Unlike some vision-centric approaches, which may rely on lightweight MLP selectors or auxiliary heads to decide token utility, LazyLLM integrates pruning at the level of transformer attention, which is naturally present in LLM design and captures instance-specific relevance. The dynamic, layerwise, reversible pruning strategy embodied in LazyLLM and its auxiliary cache management evidences a principled progression from static to contextual and resource-aware inference in transformer-based LLMs.
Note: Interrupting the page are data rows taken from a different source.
/-- The five sign bits of `b = ε₁ + 2ε₂ + 4ε₃ + 8ε₄ + 16ε₅`. [cite: Fischler2002Polyzetas, §3 Théorème 3.2] -/
theorem bits5_spec (P₁ P₂ P₃ P₄ P₅ : Prop) [Decidable P₁] [Decidable P₂] [Decidable P₃] [Decidable P₄] [Decidable P₅] :
    (if P₁ then 1 else 0) + (if P₂ then 2 else 0) + (if P₃ then 4 else 0) + (if P₄ then 8 else 0) + (if P₅ then 16 else 0) < 32 ∧
    (((if P₁ then 1 else 0) + (if P₂ then 2 else 0) + (if P₃ then 4 else 0) + (if P₄ then 8 else 0) + (if P₅ then 16 else 0)) % 2 = 1
      ↔ P₁) ∧
    (((if P₁ then 1 else 0) + (if P₂ then 2 else 0) + (if P₃ then 4 else 0) + (if P₄ then 8 else 0) + (if P₅ then 16 else 0)) / 2 % 2
      = 1 ↔ P₂) ∧
    (((if P₁ then 1 else 0) + (if P₂ then 2 else 0) + (if P₃ then 4 else 0) + (if P₄ then 8 else 0) + (if P₅ then 16 else 0)) / 4 % 2
      = 1 ↔ P₃) ∧
    (((if P₁ then 1 else 0) + (if P₂ then 2 else 0) + (if P₃ then 4 else 0) + (if P₄ then 8 else 0) + (if P₅ then 16 else 0)) / 8 % 2
      = 1 ↔ P₄) ∧
    (((if P₁ then 1 else 0) + (if P₂ then 2 else 0) + (if P₃ then 4 else 0) + (if P₄ then 8 else 0) + (if P₅ then 16 else 0)) / 16 % 2
      = 1 ↔ P₅) := by
  by_cases h1 : P₁ <;> by_cases h2 : P₂ <;> by_cases h3 : P₃ <;> by_cases h4 : P₄ <;> by_cases h5 : P₅ <;> simp [h1, h2, h3, h4, h5]

section Two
In summary, LazyLLM: Dynamic Token Pruning provides a robust, empirically validated, and implementation-friendly approach to adaptive token selection in LLM inference. It achieves substantial latency and compute reductions for long-context tasks, integrates seamlessly with existing models and serving pipelines without retraining, and serves as a foundation for future advances in efficient, context-adaptive transformer inference (Fu et al., 19 Jul 2024).